- Your assignment:
Among the entries, which lines carry the string "file"? Copy each of them.
-=-=-=-=-
import Mathlib.Algebra.MonoidAlgebra.Basic
import Mathlib.Algebra.MonoidAlgebra.MapDomain
import Mathlib.Algebra.MonoidAlgebra.Module
import Mathlib.RingTheory.Adjoin.Basic
import Mathlib.RingTheory.FiniteType
import HarnessLib

/-!
# Toric surface programme: `k[σ∨ ∩ ℤ²]` is a direct summand of the polynomial ring `k[ℕ²]`

Support file for crux stmt-ResolutionOfSingularities-15317 (`FrobeniusLadder.FRationalResolution`),
line `redirect`, lead c4 (toric surface programme: all affine toric surfaces
`U(r,a) = Spec k[{m ∈ ℤ² : 0 ≤ m₂, a m₂ ≤ r m₁}]` over every field lie in the crux's residual
class — direct summands of regular rings have every ideal tightly closed — and are resolved by the
Hirzebruch–Jung tower).

This file: for `1 ≤ r` the toric surface algebra `TA[r, a] = k[σS[r, a]] ⊆ k[ℤ²]` is a DIRECT
SUMMAND of the polynomial ring `TA[1, 0] = k[ℕ²]`, in the concrete form of an injective ring map
`Λ : TA[r, a] → TA[1, 0]` together with an additive retraction `ρ : TA[1, 0] → TA[r, a]`,
`ρ ∘ Λ = id`, that is `TA[r, a]`-linear through `Λ` (`ρ (Λ t · g) = t · ρ g`). The construction is
on EXPONENTS and valid in every characteristic (no group action, no Reynolds operator): the
injective lattice map `λ(m₁, m₂) = (m₂, r m₁ − a m₂)` (determinant `−r ≠ 0`) satisfies
`m ∈ σS[r, a] ↔ λ m ∈ σS[1, 0] = ℕ²`, so pushing monomials forward along `λ`
(`AddMonoidAlgebra.mapDomainRingHom`) maps `TA[r, a]` into `TA[1, 0]`, and pulling coefficients
back along `λ` (`AddMonoidAlgebra.comapDomain`, which kills the monomials whose exponent is not in
the sublattice `λ(ℤ²)`) maps `TA[1, 0]` back into `TA[r, a]`, is a left inverse of the
push-forward, and is linear over it because `λ(ℤ²)` is a subgroup.

* `toricRetract_cone_add_mem` — `σS[r, a]` is closed under addition;
* `toricRetract_mem_iff` — `f ∈ TA[r, a] ↔` every exponent of `f` lies in `σS[r, a]`
  (`Algebra.adjoin_eq_span_of_subset` + `AddMonoidAlgebra.supported_eq_span_single`: the
  monomials of a submonoid span their own algebra);
* `toricRetract_comap_map`, `toricRetract_comap_map_mul` — `π (L f) = f` and
  `π (L f · g) = f · π g` for `L = mapDomain λ`, `π = comapDomain λ`, `λ` injective additive;
* `stub_toric_retract` — the registered stub.

All folklore (Hochster 1972, §1; Bruns–Herzog 1993, Ex. 6.1.10; Cox–Little–Schenck 2011, §1.3);
no published fact is used and no definition is introduced (the lattice map is an inline term).
Pure commutative algebra: only Mathlib is imported (the registered statement elaborates to the
same term as in the skeleton's scheme-theoretic context — checked with `pp.all`).
-/

set_option linter.dupNamespace false

noncomputable section

namespace Summit.ResolutionOfSingularities.ResolutionOfSingularities.Theorems.FRationalResolution

section Toric

variable (k : Type) [Field k]

/-- The Laurent polynomial ring `k[ℤ²]` (coordinate ring of the 2-torus). -/
local notation3 "Lk" => AddMonoidAlgebra k (ℤ × ℤ)

/-- The lattice points of the dual cone `σ∨ = {m₂ ≥ 0, a m₂ ≤ r m₁}` of `σ = cone((0,1),(r,-a))`. -/
local notation3 "σS[" r ", " a "]" =>
  {m : ℤ × ℤ | 0 ≤ m.2 ∧ ((a : ℕ) : ℤ) * m.2 ≤ ((r : ℕ) : ℤ) * m.1}

/-- The toric surface algebra `k[σ∨ ∩ ℤ²] ⊆ k[ℤ²]`. -/
local notation3 "TA[" r ", " a "]" =>
  Algebra.adjoin k ((fun m : ℤ × ℤ => AddMonoidAlgebra.single m (1 : k)) '' σS[r, a])

/-- The lattice points `σS[r, a] = {0 ≤ m₂, a m₂ ≤ r m₁}` of the dual cone are closed under
addition. [folklore] -/
theorem toricRetract_cone_add_mem (r a : ℕ) {m n : ℤ × ℤ} (hm : m ∈ σS[r, a])
    (hn : n ∈ σS[r, a]) : m + n ∈ σS[r, a] := by
  simp only [Set.mem_setOf_eq, Prod.snd_add, Prod.fst_add] at hm hn ⊢
  refine ⟨add_nonneg hm.1 hn.1, ?_⟩
  rw [mul_add, mul_add]
  exact add_le_add hm.2 hn.2

/-- **Exponent description of the toric algebra**: a Laurent polynomial `f ∈ k[ℤ²]` lies in
`TA[r, a] = k[σS[r, a]]` iff every exponent in its support lies in the cone `σS[r, a]`. Since the
monomials `χᵐ`, `m ∈ σS[r, a]`, contain `1 = χ⁰` and are closed under multiplication
(`toricRetract_cone_add_mem`), the subalgebra they generate is their `k`-span
(`Algebra.adjoin_eq_span_of_subset`), which is the submodule of elements supported on `σS[r, a]`
(`AddMonoidAlgebra.supported_eq_span_single`). [folklore; Cox–Little–Schenck 2011, §1.3] -/
theorem toricRetract_mem_iff (r a : ℕ) (f : Lk) :
    f ∈ TA[r, a] ↔ ∀ n ∈ f.coeff.support, n ∈ σS[r, a] := by
  have key : Subalgebra.toSubmodule TA[r, a] = AddMonoidAlgebra.supported k k σS[r, a] := by
    rw [AddMonoidAlgebra.supported_eq_span_single]
    apply Algebra.adjoin_eq_span_of_subset
    -- the generating monomials (with `1`) form a submonoid, so their monoid closure adds nothing
    let S' : Submonoid Lk :=
      { carrier := (fun m : ℤ × ℤ => AddMonoidAlgebra.single m (1 : k)) '' σS[r, a]
        mul_mem' := by
          rintro _ _ ⟨m, hm, rfl⟩ ⟨n, hn, rfl⟩
          exact ⟨m + n, toricRetract_cone_add_mem r a hm hn,
            by simp [AddMonoidAlgebra.single_mul_single]⟩
        one_mem' := ⟨0, by simp, by simp [AddMonoidAlgebra.one_def]⟩ }
    have hle : Submonoid.closure ((fun m : ℤ × ℤ => AddMonoidAlgebra.single m (1 : k)) ''
        σS[r, a]) ≤ S' := Submonoid.closure_le.2 fun x hx => hx
    exact fun x hx => Submodule.subset_span (hle hx)
  rw [← Subalgebra.mem_toSubmodule, key, AddMonoidAlgebra.mem_supported]
  exact Iff.rfl

/-- For an injective additive map `λ` of the exponent lattice `ℤ²`, pulling coefficients back
along `λ` (`AddMonoidAlgebra.comapDomain λ`) is a left inverse of pushing monomials forward
(`AddMonoidAlgebra.mapDomain λ`): `π (L f) = f`. [folklore] -/
theorem toricRetract_comap_map (lam : ℤ × ℤ →+ ℤ × ℤ) (hlam : Function.Injective lam) (f : Lk) :
    AddMonoidAlgebra.comapDomain lam hlam (AddMonoidAlgebra.mapDomain lam f) = f := by
  ext n
  simp [Finsupp.mapDomain_apply hlam]

/-- For an injective additive map `λ` of the exponent lattice `ℤ²`, the pull-back
`π = AddMonoidAlgebra.comapDomain λ` is linear over the push-forward `L = mapDomain λ`:
`π (L f · g) = f · π g`. On monomials `f = c χᵐ`, `g = d χⁿ`: `L f · g = c d χ^(λ m + n)`, and
`λ m + n ∈ λ(ℤ²) ↔ n ∈ λ(ℤ²)` because `λ(ℤ²)` is a subgroup; if `n = λ n'` both sides are
`c d χ^(m + n')`, otherwise both vanish. [folklore] -/
theorem toricRetract_comap_map_mul (lam : ℤ × ℤ →+ ℤ × ℤ) (hlam : Function.Injective lam)
    (f g : Lk) :
    AddMonoidAlgebra.comapDomain lam hlam (AddMonoidAlgebra.mapDomain lam f * g) =
      f * AddMonoidAlgebra.comapDomain lam hlam g := by
  induction f using AddMonoidAlgebra.induction_linear with
  | zero => simp
  | add f₁ f₂ h₁ h₂ =>
    rw [AddMonoidAlgebra.mapDomain_add, add_mul, AddMonoidAlgebra.comapDomain_add, h₁, h₂,
      add_mul]
  | single m c =>
    induction g using AddMonoidAlgebra.induction_linear with
    | zero => simp
    | add g₁ g₂ h₁ h₂ =>
      rw [mul_add, AddMonoidAlgebra.comapDomain_add, h₁, h₂, AddMonoidAlgebra.comapDomain_add,
        mul_add]
    | single n d =>
      rw [AddMonoidAlgebra.mapDomain_single, AddMonoidAlgebra.single_mul_single]
      by_cases hn : n ∈ Set.range lam
      · obtain ⟨n, rfl⟩ := hn
        rw [← map_add, AddMonoidAlgebra.comapDomain_single_map,
          AddMonoidAlgebra.comapDomain_single_map, AddMonoidAlgebra.single_mul_single]
      · have hmn : lam m + n ∉ Set.range lam := by
          rintro ⟨p, hp⟩
          exact hn ⟨p - m, by rw [map_sub, hp, add_sub_cancel_left]⟩
        have h0 : ∀ (q : ℤ × ℤ) (e : k), q ∉ Set.range lam →
            AddMonoidAlgebra.comapDomain lam hlam (AddMonoidAlgebra.single q e) = 0 := by
          intro q e hq
          ext : 1
          simp [hq]
        rw [h0 _ _ hmn, h0 _ _ hn, mul_zero]

/-- **`k[σ∨ ∩ ℤ²]` is a direct summand of `k[ℕ²]`** (registered stub `stub_toric_retract`, crux
stmt-ResolutionOfSingularities-15317, line `redirect`): for `1 ≤ r` there are an injective ring
map `Λ : TA[r, a] → TA[1, 0] = k[ℕ²]` and an additive retraction `ρ : TA[1, 0] → TA[r, a]` with
`ρ (Λ t) = t` and `ρ (Λ t · g) = t · ρ g`. Take the injective lattice map
`λ(m₁, m₂) = (m₂, r m₁ − a m₂)`, for which `m ∈ σS[r, a] ↔ λ m ∈ σS[1, 0]`
(`0 ≤ m₂ ∧ a m₂ ≤ r m₁ ↔ 0 ≤ r m₁ − a m₂ ∧ 0 ≤ m₂`); `Λ` is the restriction of the ring map
`L = AddMonoidAlgebra.mapDomainRingHom k λ` of `k[ℤ²]` (it maps `TA[r, a]` into `TA[1, 0]` by the
exponent description `toricRetract_mem_iff`; injective by `AddMonoidAlgebra.mapDomain_injective`),
and `ρ` is the restriction of the coefficient pull-back `π = AddMonoidAlgebra.comapDomain λ` (it
maps `TA[1, 0]` into `TA[r, a]`: an exponent `m` of `π g` has `λ m` an exponent of `g`); the
identities are `toricRetract_comap_map` and `toricRetract_comap_map_mul`.
[folklore; Hochster 1972 §1, Bruns–Herzog 1993 Ex. 6.1.10] -/
theorem stub_toric_retract (r a : ℕ) (hr : 1 ≤ r) :
    ∃ (Λ : ↥TA[r, a] →+* ↥TA[1, 0]) (ρ : ↥TA[1, 0] →+ ↥TA[r, a]), Function.Injective Λ ∧
      (∀ t, ρ (Λ t) = t) ∧ (∀ t g, ρ (Λ t * g) = t * ρ g) := by
  -- the lattice map `λ(m₁, m₂) = (m₂, r m₁ − a m₂)`
  let lam : ℤ × ℤ →+ ℤ × ℤ :=
    { toFun := fun m => (m.2, (r : ℤ) * m.1 - (a : ℤ) * m.2)
      map_zero' := by simp
      map_add' := fun m n => Prod.ext rfl (by simp only [Prod.fst_add, Prod.snd_add]; ring) }
  have hlam : ∀ m, lam m = (m.2, (r : ℤ) * m.1 - (a : ℤ) * m.2) := fun m => rfl
  have hr' : (0 : ℤ) < (r : ℤ) := by exact_mod_cast hr
  have hinj : Function.Injective lam := by
    intro m n h
    rw [hlam, hlam, Prod.mk.injEq] at h
    obtain ⟨h2, h1⟩ := h
    rw [h2, sub_left_inj] at h1
    exact Prod.ext (mul_left_cancel₀ hr'.ne' h1) h2
  have hmem : ∀ m, m ∈ σS[r, a] ↔ lam m ∈ σS[1, 0] := by
    intro m
    simp only [Set.mem_setOf_eq, hlam, Nat.cast_zero, zero_mul, Nat.cast_one, one_mul,
      sub_nonneg]
    exact and_comm
  -- push-forward `L` and pull-back `P` along `λ` on `k[ℤ²]`
  have hLmem : ∀ t : ↥TA[r, a], AddMonoidAlgebra.mapDomainRingHom k lam t ∈ TA[1, 0] := by
    intro t
    rw [toricRetract_mem_iff]
    intro n hn
    classical
    rw [AddMonoidAlgebra.mapDomainRingHom_apply, AddMonoidAlgebra.coeff_mapDomain] at hn
    obtain ⟨m, hm, rfl⟩ := Finset.mem_image.1 (Finsupp.mapDomain_support hn)
    exact (hmem m).1 ((toricRetract_mem_iff k r a (t : Lk)).1 t.2 m hm)
  have hPmem : ∀ g : ↥TA[1, 0],
      AddMonoidAlgebra.comapDomainAddMonoidHom lam hinj g ∈ TA[r, a] := by
    intro g
    rw [toricRetract_mem_iff]
    intro m hm
    rw [AddMonoidAlgebra.comapDomainAddMonoidHom_apply, AddMonoidAlgebra.coeff_comapDomain,
      Finsupp.comapDomain_support, Finset.mem_preimage] at hm
    exact (hmem m).2 ((toricRetract_mem_iff k 1 0 (g : Lk)).1 g.2 _ hm)
  refine ⟨((AddMonoidAlgebra.mapDomainRingHom k lam).comp (TA[r, a]).val.toRingHom).codRestrict
      (TA[1, 0]) fun t => hLmem t,
    ((AddMonoidAlgebra.comapDomainAddMonoidHom lam hinj).comp
      (AddSubmonoidClass.subtype TA[1, 0])).codRestrict (TA[r, a]) fun g => hPmem g, ?_, ?_, ?_⟩
  · intro s t hst
    have h := congrArg Subtype.val hst
    simp only [RingHom.codRestrict_apply, RingHom.coe_comp, Function.comp_apply,
      AddMonoidAlgebra.mapDomainRingHom_apply] at h
    exact Subtype.ext (AddMonoidAlgebra.mapDomain_injective hinj h)
  · intro t
    apply Subtype.ext
    simp only [AddMonoidHom.codRestrict_apply, AddMonoidHom.coe_comp, Function.comp_apply,
      AddSubmonoidClass.coe_subtype, RingHom.codRestrict_apply, RingHom.coe_comp,
      AddMonoidAlgebra.mapDomainRingHom_apply, AddMonoidAlgebra.comapDomainAddMonoidHom_apply]
    exact toricRetract_comap_map k lam hinj t
  · intro t g
    apply Subtype.ext
    simp only [AddMonoidHom.codRestrict_apply, AddMonoidHom.coe_comp, Function.comp_apply,
      AddSubmonoidClass.coe_subtype, Subalgebra.coe_mul, RingHom.codRestrict_apply,
      RingHom.coe_comp, AddMonoidAlgebra.mapDomainRingHom_apply,
      AddMonoidAlgebra.comapDomainAddMonoidHom_apply]
    exact toricRetract_comap_map_mul k lam hinj t g

end Toric

end Summit.ResolutionOfSingularities.ResolutionOfSingularities.Theorems.FRationalResolution

end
-=-=-=-=-
- Output:
Support file for crux stmt-ResolutionOfSingularities-15317 (`FrobeniusLadder.FRationalResolution`),
This file: for `1 ≤ r` the toric surface algebra `TA[r, a] = k[σS[r, a]] ⊆ k[ℤ²]` is a DIRECT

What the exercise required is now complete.